» **What needs to be done**: Would you restate the entries below exactly, keeping every line?

» **Dataset content**:
/-! ## §1112. Associated polynomials of general order, the Casoratian, and rank-one diagonal changes -/

/-- **THE CASORATIAN OF `q` AND THE ASSOCIATED POLYNOMIALS OF ORDER `i + 1`**: if `Q_0 = 1`, `Q_1 = X − a_{i+1}`, `Q_{n+2} = (X − a_{n+i+2}) Q_{n+1} − b_{n+i+2} Q_n`, then
`q_{m+i+2} Q_m − q_{m+i+1} Q_{m+1} = −(b_{i+1}⋯b_{m+i+1}) q_i`. [Chihara III (4.4); Van Assche 1991 §2; this file, §1112] -/
theorem associated_casoratian {q Q : ℕ → ℝ[X]} {a b A B : ℕ → ℝ}
    (hrec : ∀ n, q (n + 2) = (Polynomial.X - C (a (n + 1))) * q (n + 1) - C (b (n + 1)) * q n)
    (hQ0 : Q 0 = 1) (hQ1 : Q 1 = Polynomial.X - C (A 0)) (hQrec : ∀ n, Q (n + 2) = (Polynomial.X - C (A (n + 1))) * Q (n + 1) - C (B (n + 1)) * Q n)
    (i : ℕ) (hA : ∀ n, A n = a (n + i + 1)) (hB : ∀ n, B n = b (n + i + 1)) (m : ℕ) :
    q (m + i + 2) * Q m - q (m + i + 1) * Q (m + 1) = -C (∏ l ∈ Finset.Ico (i + 1) (m + i + 2), b l) * q i := by
  induction m with
  | zero =>
    have h := hrec i
    rw [zero_add, zero_add, hQ0, hQ1, hA, zero_add, show i + 1 + 1 = i + 2 by ring, Nat.Ico_succ_singleton, Finset.prod_singleton, h]
    ring
  | succ m ih =>
    have h1 := hrec (m + i + 1)
    have h2 := hQrec m
    rw [hA, hB] at h2
    rw [show m + 1 + i + 2 = m + i + 1 + 2 by ring, show m + 1 + i + 1 = m + i + 2 by ring, show m + 1 + 1 = m + 2 by ring, h1, h2,
      show m + i + 1 + 1 = m + i + 2 by ring, show m + 1 + i + 1 = m + i + 2 by ring, Finset.prod_Ico_succ_top (show i + 1 ≤ m + i + 2 by omega), C_mul]
    have e : ((Polynomial.X - C (a (m + i + 2))) * q (m + i + 2) - C (b (m + i + 2)) * q (m + i + 1)) * Q (m + 1) -
        q (m + i + 2) * ((Polynomial.X - C (a (m + i + 2))) * Q (m + 1) - C (b (m + i + 2)) * Q m) = C (b (m + i + 2)) * (q (m + i + 2) * Q m - q (m + i + 1) * Q (m + 1)) := by ring
    rw [e, ih]
    ring

/-- **Raising one diagonal coefficient does not change `q_n` for `n ≤ i`**: `a'_i = a_i + c`, `a'_n = a_n` (`n ≠ i`), same `b` ⇒ `q'_n = q_n` for `n ≤ i`. [bookkeeping; this file, §1112] -/
theorem rank_one_perturbation_eq_below {q q' : ℕ → ℝ[X]} {a a' b : ℕ → ℝ} (hq0 : q 0 = 1) (hq1 : q 1 = Polynomial.X - C (a 0))
    (hrec : ∀ n, q (n + 2) = (Polynomial.X - C (a (n + 1))) * q (n + 1) - C (b (n + 1)) * q n)
    (hq0' : q' 0 = 1) (hq1' : q' 1 = Polynomial.X - C (a' 0)) (hrec' : ∀ n, q' (n + 2) = (Polynomial.X - C (a' (n + 1))) * q' (n + 1) - C (b (n + 1)) * q' n)
    {i : ℕ} (ha : ∀ n, n ≠ i → a' n = a n) : ∀ n, n ≤ i → q' n = q n := by
  have key : ∀ n, n ≤ i → q' n = q n ∧ (n + 1 ≤ i → q' (n + 1) = q (n + 1)) := by
    intro n
    induction n with
    | zero =>
      intro _
      refine ⟨by rw [hq0, hq0'], fun h1 => ?_⟩
      rw [hq1, hq1', ha 0 (by omega)]
    | succ n ih =>
      intro hn
      obtain ⟨h0, h1⟩ := ih (by omega)
      refine ⟨h1 hn, fun h2 => ?_⟩
      rw [show n + 1 + 1 = n + 2 by ring, hrec n, hrec' n, h0, h1 hn, ha (n + 1) (by omega)]
  exact fun n hn => (key n hn).1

» **Your solution**:
/-! ## §1112. Associated polynomials of general order, the Casoratian, and rank-one diagonal changes -/

/-- **THE CASORATIAN OF `q` AND THE ASSOCIATED POLYNOMIALS OF ORDER `i + 1`**: if `Q_0 = 1`, `Q_1 = X − a_{i+1}`, `Q_{n+2} = (X − a_{n+i+2}) Q_{n+1} − b_{n+i+2} Q_n`, then
`q_{m+i+2} Q_m − q_{m+i+1} Q_{m+1} = −(b_{i+1}⋯b_{m+i+1}) q_i`. [Chihara III (4.4); Van Assche 1991 §2; this file, §1112] -/
theorem associated_casoratian {q Q : ℕ → ℝ[X]} {a b A B : ℕ → ℝ}
    (hrec : ∀ n, q (n + 2) = (Polynomial.X - C (a (n + 1))) * q (n + 1) - C (b (n + 1)) * q n)
    (hQ0 : Q 0 = 1) (hQ1 : Q 1 = Polynomial.X - C (A 0)) (hQrec : ∀ n, Q (n + 2) = (Polynomial.X - C (A (n + 1))) * Q (n + 1) - C (B (n + 1)) * Q n)
    (i : ℕ) (hA : ∀ n, A n = a (n + i + 1)) (hB : ∀ n, B n = b (n + i + 1)) (m : ℕ) :
    q (m + i + 2) * Q m - q (m + i + 1) * Q (m + 1) = -C (∏ l ∈ Finset.Ico (i + 1) (m + i + 2), b l) * q i := by
  induction m with
  | zero =>
    have h := hrec i
    rw [zero_add, zero_add, hQ0, hQ1, hA, zero_add, show i + 1 + 1 = i + 2 by ring, Nat.Ico_succ_singleton, Finset.prod_singleton, h]
    ring
  | succ m ih =>
    have h1 := hrec (m + i + 1)
    have h2 := hQrec m
    rw [hA, hB] at h2
    rw [show m + 1 + i + 2 = m + i + 1 + 2 by ring, show m + 1 + i + 1 = m + i + 2 by ring, show m + 1 + 1 = m + 2 by ring, h1, h2,
      show m + i + 1 + 1 = m + i + 2 by ring, show m + 1 + i + 1 = m + i + 2 by ring, Finset.prod_Ico_succ_top (show i + 1 ≤ m + i + 2 by omega), C_mul]
    have e : ((Polynomial.X - C (a (m + i + 2))) * q (m + i + 2) - C (b (m + i + 2)) * q (m + i + 1)) * Q (m + 1) -
        q (m + i + 2) * ((Polynomial.X - C (a (m + i + 2))) * Q (m + 1) - C (b (m + i + 2)) * Q m) = C (b (m + i + 2)) * (q (m + i + 2) * Q m - q (m + i + 1) * Q (m + 1)) := by ring
    rw [e, ih]
    ring

/-- **Raising one diagonal coefficient does not change `q_n` for `n ≤ i`**: `a'_i = a_i + c`, `a'_n = a_n` (`n ≠ i`), same `b` ⇒ `q'_n = q_n` for `n ≤ i`. [bookkeeping; this file, §1112] -/
theorem rank_one_perturbation_eq_below {q q' : ℕ → ℝ[X]} {a a' b : ℕ → ℝ} (hq0 : q 0 = 1) (hq1 : q 1 = Polynomial.X - C (a 0))
    (hrec : ∀ n, q (n + 2) = (Polynomial.X - C (a (n + 1))) * q (n + 1) - C (b (n + 1)) * q n)
    (hq0' : q' 0 = 1) (hq1' : q' 1 = Polynomial.X - C (a' 0)) (hrec' : ∀ n, q' (n + 2) = (Polynomial.X - C (a' (n + 1))) * q' (n + 1) - C (b (n + 1)) * q' n)
    {i : ℕ} (ha : ∀ n, n ≠ i → a' n = a n) : ∀ n, n ≤ i → q' n = q n := by
  have key : ∀ n, n ≤ i → q' n = q n ∧ (n + 1 ≤ i → q' (n + 1) = q (n + 1)) := by
    intro n
    induction n with
    | zero =>
      intro _
      refine ⟨by rw [hq0, hq0'], fun h1 => ?_⟩
      rw [hq1, hq1', ha 0 (by omega)]
    | succ n ih =>
      intro hn
      obtain ⟨h0, h1⟩ := ih (by omega)
      refine ⟨h1 hn, fun h2 => ?_⟩
      rw [show n + 1 + 1 = n + 2 by ring, hrec n, hrec' n, h0, h1 hn, ha (n + 1) (by omega)]
  exact fun n hn => (key n hn).1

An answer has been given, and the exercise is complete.